import Literature.AlgebraicGeometry.HodgeTheory.RibetTypeSeventyNinefoldPowersHodgeClasses
import Literature.AlgebraicGeometry.Motives.HodgeThetaSubalgebraUnitaryNineSeventyCore
import Literature.AlgebraicGeometry.Motives.HodgeThetaSubalgebraUnitaryTenSixtyNineCore
import Literature.AlgebraicGeometry.Motives.HodgeThetaSubalgebraUnitaryFourteenSixtyFiveCore
import Literature.AlgebraicGeometry.Motives.HodgeThetaSubalgebraUnitaryFifteenSixtyFourCore
import Literature.AlgebraicGeometry.Motives.HodgeThetaSubalgebraUnitarySixteenSixtyThreeCore
import Literature.AlgebraicGeometry.Motives.HodgeThetaSubalgebraUnitarySeventeenSixtyTwoCore
import Literature.AlgebraicGeometry.Motives.HodgeThetaSubalgebraUnitaryNineteenSixtyCore
import Literature.AlgebraicGeometry.Motives.HodgeThetaSubalgebraUnitaryTwentyOneFiftyEightCore
import Literature.AlgebraicGeometry.Motives.HodgeThetaSubalgebraUnitaryTwentyTwoFiftySevenCore
import Literature.AlgebraicGeometry.Motives.HodgeThetaSubalgebraUnitaryTwentyThreeFiftySixCore
import Literature.AlgebraicGeometry.Motives.HodgeThetaSubalgebraUnitaryTwentyFourFiftyFiveCore
import Literature.AlgebraicGeometry.Motives.HodgeThetaSubalgebraUnitaryTwentyFiveFiftyFourCore
import Literature.AlgebraicGeometry.Motives.HodgeThetaSubalgebraUnitaryTwentySevenFiftyTwoCore
import Literature.AlgebraicGeometry.Motives.HodgeThetaSubalgebraUnitaryTwentyEightFiftyOneCore
import Literature.AlgebraicGeometry.Motives.HodgeThetaSubalgebraUnitaryTwentyNineFiftyCore
import Literature.AlgebraicGeometry.Motives.HodgeThetaSubalgebraUnitaryThirtyFortyNineCore
import Literature.AlgebraicGeometry.Motives.HodgeThetaSubalgebraUnitaryThirtyOneFortyEightCore
import Literature.AlgebraicGeometry.Motives.HodgeThetaSubalgebraUnitaryThirtyThreeFortySixCore
import Literature.AlgebraicGeometry.Motives.HodgeThetaSubalgebraUnitaryThirtyFourFortyFiveCore
import Literature.AlgebraicGeometry.Motives.HodgeThetaSubalgebraUnitaryThirtyFiveFortyFourCore
import Literature.AlgebraicGeometry.Motives.HodgeThetaSubalgebraUnitaryThirtySevenFortyTwoCore
import Literature.AlgebraicGeometry.Motives.HodgeThetaSubalgebraUnitaryThirtyNineFortyCore
import HarnessLib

————————

Activity
Please output the listing above exactly, every line included.

Answer for this exercise
import Literature.AlgebraicGeometry.HodgeTheory.RibetTypeSeventyNinefoldPowersHodgeClasses
import Literature.AlgebraicGeometry.Motives.HodgeThetaSubalgebraUnitaryNineSeventyCore
import Literature.AlgebraicGeometry.Motives.HodgeThetaSubalgebraUnitaryTenSixtyNineCore
import Literature.AlgebraicGeometry.Motives.HodgeThetaSubalgebraUnitaryFourteenSixtyFiveCore
import Literature.AlgebraicGeometry.Motives.HodgeThetaSubalgebraUnitaryFifteenSixtyFourCore
import Literature.AlgebraicGeometry.Motives.HodgeThetaSubalgebraUnitarySixteenSixtyThreeCore
import Literature.AlgebraicGeometry.Motives.HodgeThetaSubalgebraUnitarySeventeenSixtyTwoCore
import Literature.AlgebraicGeometry.Motives.HodgeThetaSubalgebraUnitaryNineteenSixtyCore
import Literature.AlgebraicGeometry.Motives.HodgeThetaSubalgebraUnitaryTwentyOneFiftyEightCore
import Literature.AlgebraicGeometry.Motives.HodgeThetaSubalgebraUnitaryTwentyTwoFiftySevenCore
import Literature.AlgebraicGeometry.Motives.HodgeThetaSubalgebraUnitaryTwentyThreeFiftySixCore
import Literature.AlgebraicGeometry.Motives.HodgeThetaSubalgebraUnitaryTwentyFourFiftyFiveCore
import Literature.AlgebraicGeometry.Motives.HodgeThetaSubalgebraUnitaryTwentyFiveFiftyFourCore
import Literature.AlgebraicGeometry.Motives.HodgeThetaSubalgebraUnitaryTwentySevenFiftyTwoCore
import Literature.AlgebraicGeometry.Motives.HodgeThetaSubalgebraUnitaryTwentyEightFiftyOneCore
import Literature.AlgebraicGeometry.Motives.HodgeThetaSubalgebraUnitaryTwentyNineFiftyCore
import Literature.AlgebraicGeometry.Motives.HodgeThetaSubalgebraUnitaryThirtyFortyNineCore
import Literature.AlgebraicGeometry.Motives.HodgeThetaSubalgebraUnitaryThirtyOneFortyEightCore
import Literature.AlgebraicGeometry.Motives.HodgeThetaSubalgebraUnitaryThirtyThreeFortySixCore
import Literature.AlgebraicGeometry.Motives.HodgeThetaSubalgebraUnitaryThirtyFourFortyFiveCore
import Literature.AlgebraicGeometry.Motives.HodgeThetaSubalgebraUnitaryThirtyFiveFortyFourCore
import Literature.AlgebraicGeometry.Motives.HodgeThetaSubalgebraUnitaryThirtySevenFortyTwoCore
import Literature.AlgebraicGeometry.Motives.HodgeThetaSubalgebraUnitaryThirtyNineFortyCore
import HarnessLib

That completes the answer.